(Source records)
○ ○ ○ ○ ○

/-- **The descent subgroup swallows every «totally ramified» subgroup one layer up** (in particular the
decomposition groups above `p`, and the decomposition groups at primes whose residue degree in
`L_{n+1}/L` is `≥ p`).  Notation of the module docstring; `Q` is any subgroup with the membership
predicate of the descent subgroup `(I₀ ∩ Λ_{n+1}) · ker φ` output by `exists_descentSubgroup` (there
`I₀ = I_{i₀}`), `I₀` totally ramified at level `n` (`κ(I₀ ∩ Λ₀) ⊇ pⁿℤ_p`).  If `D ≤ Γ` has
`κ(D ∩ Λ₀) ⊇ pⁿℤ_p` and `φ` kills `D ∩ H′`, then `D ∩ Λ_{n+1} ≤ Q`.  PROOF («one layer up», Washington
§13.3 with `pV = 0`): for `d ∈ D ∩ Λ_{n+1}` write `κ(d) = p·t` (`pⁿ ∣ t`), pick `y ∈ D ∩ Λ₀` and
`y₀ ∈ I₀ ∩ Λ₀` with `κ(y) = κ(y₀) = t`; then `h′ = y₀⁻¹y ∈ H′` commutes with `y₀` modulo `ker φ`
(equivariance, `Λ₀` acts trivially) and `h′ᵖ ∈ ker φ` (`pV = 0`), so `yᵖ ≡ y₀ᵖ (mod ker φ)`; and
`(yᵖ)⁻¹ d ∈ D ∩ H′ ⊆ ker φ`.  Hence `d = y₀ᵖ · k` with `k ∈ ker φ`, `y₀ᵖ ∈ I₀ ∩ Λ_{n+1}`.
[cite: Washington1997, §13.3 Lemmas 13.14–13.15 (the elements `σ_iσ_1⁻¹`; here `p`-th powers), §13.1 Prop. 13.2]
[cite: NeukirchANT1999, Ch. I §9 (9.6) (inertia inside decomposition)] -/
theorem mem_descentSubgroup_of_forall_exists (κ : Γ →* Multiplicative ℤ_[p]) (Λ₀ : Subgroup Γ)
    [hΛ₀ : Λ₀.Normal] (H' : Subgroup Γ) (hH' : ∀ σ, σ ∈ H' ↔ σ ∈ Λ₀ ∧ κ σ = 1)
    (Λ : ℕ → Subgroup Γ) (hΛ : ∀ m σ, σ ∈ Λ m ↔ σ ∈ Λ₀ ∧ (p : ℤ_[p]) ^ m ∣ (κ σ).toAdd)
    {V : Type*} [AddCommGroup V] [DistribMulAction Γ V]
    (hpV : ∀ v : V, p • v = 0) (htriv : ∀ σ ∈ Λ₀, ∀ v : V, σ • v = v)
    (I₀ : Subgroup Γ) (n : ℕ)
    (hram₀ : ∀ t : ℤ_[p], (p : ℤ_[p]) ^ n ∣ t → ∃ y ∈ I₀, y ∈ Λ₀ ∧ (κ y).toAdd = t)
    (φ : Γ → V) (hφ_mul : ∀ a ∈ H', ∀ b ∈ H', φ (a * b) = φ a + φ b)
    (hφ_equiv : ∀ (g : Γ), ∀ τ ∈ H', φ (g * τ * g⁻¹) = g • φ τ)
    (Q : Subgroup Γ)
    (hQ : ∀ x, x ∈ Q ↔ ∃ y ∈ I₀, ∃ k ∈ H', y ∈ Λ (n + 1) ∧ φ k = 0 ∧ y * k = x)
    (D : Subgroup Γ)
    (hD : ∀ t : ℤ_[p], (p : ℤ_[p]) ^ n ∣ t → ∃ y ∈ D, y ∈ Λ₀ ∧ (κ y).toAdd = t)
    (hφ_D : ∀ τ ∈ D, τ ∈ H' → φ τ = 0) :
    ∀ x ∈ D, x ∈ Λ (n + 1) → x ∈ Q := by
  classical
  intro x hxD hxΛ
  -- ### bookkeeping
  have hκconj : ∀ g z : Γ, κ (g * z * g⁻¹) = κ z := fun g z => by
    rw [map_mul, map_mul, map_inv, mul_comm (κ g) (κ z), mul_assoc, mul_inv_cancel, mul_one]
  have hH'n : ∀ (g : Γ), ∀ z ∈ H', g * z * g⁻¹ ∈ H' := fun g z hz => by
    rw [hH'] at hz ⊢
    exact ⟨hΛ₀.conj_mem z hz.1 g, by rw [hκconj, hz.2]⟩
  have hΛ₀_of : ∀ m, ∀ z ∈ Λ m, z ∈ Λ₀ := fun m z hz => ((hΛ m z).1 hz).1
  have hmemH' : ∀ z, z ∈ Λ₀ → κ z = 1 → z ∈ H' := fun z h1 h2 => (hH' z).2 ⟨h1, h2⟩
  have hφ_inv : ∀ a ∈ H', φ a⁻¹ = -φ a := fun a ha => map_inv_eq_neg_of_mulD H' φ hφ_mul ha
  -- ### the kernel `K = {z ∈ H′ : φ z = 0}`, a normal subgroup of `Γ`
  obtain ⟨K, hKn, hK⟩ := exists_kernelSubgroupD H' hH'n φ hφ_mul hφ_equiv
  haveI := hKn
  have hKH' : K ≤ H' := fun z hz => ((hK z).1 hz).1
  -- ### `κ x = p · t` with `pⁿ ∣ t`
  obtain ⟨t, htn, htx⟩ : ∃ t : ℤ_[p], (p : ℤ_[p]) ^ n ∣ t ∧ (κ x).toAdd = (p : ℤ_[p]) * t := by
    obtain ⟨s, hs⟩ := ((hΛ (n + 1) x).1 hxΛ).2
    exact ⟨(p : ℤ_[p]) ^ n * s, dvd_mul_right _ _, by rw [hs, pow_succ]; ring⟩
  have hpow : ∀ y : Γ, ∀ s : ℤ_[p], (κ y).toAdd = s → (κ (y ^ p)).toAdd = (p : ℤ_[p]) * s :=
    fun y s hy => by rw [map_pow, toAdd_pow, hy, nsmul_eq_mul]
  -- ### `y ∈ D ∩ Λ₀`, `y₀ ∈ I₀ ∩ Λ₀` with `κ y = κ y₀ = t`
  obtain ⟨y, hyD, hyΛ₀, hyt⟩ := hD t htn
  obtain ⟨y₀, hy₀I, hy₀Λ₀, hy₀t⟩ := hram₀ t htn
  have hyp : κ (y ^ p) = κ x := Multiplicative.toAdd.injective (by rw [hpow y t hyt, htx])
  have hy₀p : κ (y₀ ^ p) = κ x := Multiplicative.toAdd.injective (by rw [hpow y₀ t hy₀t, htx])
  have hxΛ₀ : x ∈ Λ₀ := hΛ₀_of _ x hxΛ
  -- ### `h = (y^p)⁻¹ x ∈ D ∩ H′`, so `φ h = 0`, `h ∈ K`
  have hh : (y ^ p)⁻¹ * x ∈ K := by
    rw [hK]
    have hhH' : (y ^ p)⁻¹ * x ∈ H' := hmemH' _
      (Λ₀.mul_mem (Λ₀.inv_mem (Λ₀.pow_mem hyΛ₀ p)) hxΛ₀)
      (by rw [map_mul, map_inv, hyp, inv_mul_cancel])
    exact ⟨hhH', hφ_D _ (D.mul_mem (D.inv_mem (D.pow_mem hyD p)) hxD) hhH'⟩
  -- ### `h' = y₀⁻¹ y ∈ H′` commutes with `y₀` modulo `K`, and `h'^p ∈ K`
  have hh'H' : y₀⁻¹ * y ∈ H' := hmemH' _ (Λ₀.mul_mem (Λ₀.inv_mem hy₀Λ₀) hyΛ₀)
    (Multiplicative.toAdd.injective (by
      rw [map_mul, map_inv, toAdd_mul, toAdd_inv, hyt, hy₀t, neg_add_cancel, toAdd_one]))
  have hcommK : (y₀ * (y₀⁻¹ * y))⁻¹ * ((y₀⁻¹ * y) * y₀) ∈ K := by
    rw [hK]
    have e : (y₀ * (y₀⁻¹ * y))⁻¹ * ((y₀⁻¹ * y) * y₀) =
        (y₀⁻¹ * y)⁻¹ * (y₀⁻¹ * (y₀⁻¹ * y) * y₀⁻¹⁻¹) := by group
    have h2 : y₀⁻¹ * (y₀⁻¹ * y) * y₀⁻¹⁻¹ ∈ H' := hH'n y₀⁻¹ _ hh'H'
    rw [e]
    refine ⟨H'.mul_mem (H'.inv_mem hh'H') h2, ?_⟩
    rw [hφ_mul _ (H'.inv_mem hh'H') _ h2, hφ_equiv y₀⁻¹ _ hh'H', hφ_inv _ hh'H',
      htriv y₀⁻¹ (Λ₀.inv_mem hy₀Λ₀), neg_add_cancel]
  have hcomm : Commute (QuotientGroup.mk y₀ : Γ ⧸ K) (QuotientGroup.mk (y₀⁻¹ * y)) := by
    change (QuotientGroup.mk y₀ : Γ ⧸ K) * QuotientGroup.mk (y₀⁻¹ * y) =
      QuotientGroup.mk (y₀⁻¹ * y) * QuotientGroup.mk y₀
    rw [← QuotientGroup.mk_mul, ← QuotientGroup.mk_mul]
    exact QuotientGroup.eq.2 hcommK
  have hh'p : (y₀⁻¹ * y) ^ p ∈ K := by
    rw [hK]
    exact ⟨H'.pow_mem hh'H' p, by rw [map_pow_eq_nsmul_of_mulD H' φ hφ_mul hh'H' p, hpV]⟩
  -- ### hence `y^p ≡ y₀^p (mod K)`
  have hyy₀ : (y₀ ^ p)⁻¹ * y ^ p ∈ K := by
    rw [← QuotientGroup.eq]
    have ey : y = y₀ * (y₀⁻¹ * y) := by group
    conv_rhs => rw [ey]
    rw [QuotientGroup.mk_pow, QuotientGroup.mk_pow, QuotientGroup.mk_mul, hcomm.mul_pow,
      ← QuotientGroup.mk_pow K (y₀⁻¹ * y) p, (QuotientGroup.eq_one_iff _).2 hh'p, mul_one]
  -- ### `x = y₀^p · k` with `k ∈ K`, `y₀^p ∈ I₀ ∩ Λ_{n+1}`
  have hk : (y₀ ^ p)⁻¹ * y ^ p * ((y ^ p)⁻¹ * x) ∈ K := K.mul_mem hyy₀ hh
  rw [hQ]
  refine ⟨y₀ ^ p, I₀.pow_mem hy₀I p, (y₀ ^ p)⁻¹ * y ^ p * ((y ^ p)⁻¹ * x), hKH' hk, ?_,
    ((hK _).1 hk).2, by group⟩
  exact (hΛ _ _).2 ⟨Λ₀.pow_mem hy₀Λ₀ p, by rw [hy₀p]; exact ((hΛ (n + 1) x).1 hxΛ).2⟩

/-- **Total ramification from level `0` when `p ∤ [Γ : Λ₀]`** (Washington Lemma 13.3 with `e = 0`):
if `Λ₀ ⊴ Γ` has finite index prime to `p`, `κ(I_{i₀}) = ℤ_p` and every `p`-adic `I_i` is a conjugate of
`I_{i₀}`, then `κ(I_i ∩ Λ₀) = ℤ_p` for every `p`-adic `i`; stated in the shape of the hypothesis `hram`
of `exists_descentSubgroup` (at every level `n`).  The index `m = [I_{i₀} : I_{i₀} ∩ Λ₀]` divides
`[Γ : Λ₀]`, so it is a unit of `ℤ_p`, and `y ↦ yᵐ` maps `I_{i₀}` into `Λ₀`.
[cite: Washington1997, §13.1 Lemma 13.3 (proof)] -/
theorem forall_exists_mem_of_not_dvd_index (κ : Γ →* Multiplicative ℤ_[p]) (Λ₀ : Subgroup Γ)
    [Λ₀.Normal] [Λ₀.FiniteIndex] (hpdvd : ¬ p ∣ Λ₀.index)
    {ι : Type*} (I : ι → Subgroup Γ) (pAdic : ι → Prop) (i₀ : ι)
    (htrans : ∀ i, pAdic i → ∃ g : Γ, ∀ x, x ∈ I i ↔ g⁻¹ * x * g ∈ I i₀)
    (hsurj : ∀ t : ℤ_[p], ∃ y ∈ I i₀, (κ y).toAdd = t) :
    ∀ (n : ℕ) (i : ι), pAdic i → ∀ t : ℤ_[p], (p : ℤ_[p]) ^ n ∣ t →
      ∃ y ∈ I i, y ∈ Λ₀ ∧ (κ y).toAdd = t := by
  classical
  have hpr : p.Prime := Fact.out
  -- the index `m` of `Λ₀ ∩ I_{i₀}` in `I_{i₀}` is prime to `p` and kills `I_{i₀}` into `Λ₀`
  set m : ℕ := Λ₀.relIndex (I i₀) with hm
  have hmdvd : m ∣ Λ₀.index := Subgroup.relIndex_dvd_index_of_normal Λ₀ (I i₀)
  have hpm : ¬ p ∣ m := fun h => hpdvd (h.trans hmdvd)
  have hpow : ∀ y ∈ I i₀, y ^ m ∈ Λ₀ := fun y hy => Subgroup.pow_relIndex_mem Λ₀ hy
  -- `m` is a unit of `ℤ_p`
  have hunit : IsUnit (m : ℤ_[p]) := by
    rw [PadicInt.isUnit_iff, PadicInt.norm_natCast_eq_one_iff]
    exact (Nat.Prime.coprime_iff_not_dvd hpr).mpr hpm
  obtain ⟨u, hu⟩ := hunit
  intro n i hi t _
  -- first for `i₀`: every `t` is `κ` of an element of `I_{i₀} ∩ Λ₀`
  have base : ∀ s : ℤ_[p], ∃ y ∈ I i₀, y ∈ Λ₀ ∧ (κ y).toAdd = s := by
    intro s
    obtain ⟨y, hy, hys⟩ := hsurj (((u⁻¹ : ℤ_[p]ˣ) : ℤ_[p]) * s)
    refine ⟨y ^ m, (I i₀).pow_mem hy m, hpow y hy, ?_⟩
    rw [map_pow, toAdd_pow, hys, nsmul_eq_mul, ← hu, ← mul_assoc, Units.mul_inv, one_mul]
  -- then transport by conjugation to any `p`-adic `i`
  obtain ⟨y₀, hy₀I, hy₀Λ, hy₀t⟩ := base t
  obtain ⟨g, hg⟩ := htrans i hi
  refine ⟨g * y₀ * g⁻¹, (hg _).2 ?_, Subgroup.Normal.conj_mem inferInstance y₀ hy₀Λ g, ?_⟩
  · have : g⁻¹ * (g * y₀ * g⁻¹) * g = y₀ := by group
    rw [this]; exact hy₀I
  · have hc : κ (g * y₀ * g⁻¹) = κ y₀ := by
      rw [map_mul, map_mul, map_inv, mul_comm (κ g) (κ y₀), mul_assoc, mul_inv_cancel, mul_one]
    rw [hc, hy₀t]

○ ○ ○ ○ ○

- EXERCISE DETAILS -
Reproduce only this range: the first line of the data above through the line with "with the membership", both included, exactly as written.

- RESPONSE BOX -
/-- **The descent subgroup swallows every «totally ramified» subgroup one layer up** (in particular the
decomposition groups above `p`, and the decomposition groups at primes whose residue degree in
`L_{n+1}/L` is `≥ p`).  Notation of the module docstring; `Q` is any subgroup with the membership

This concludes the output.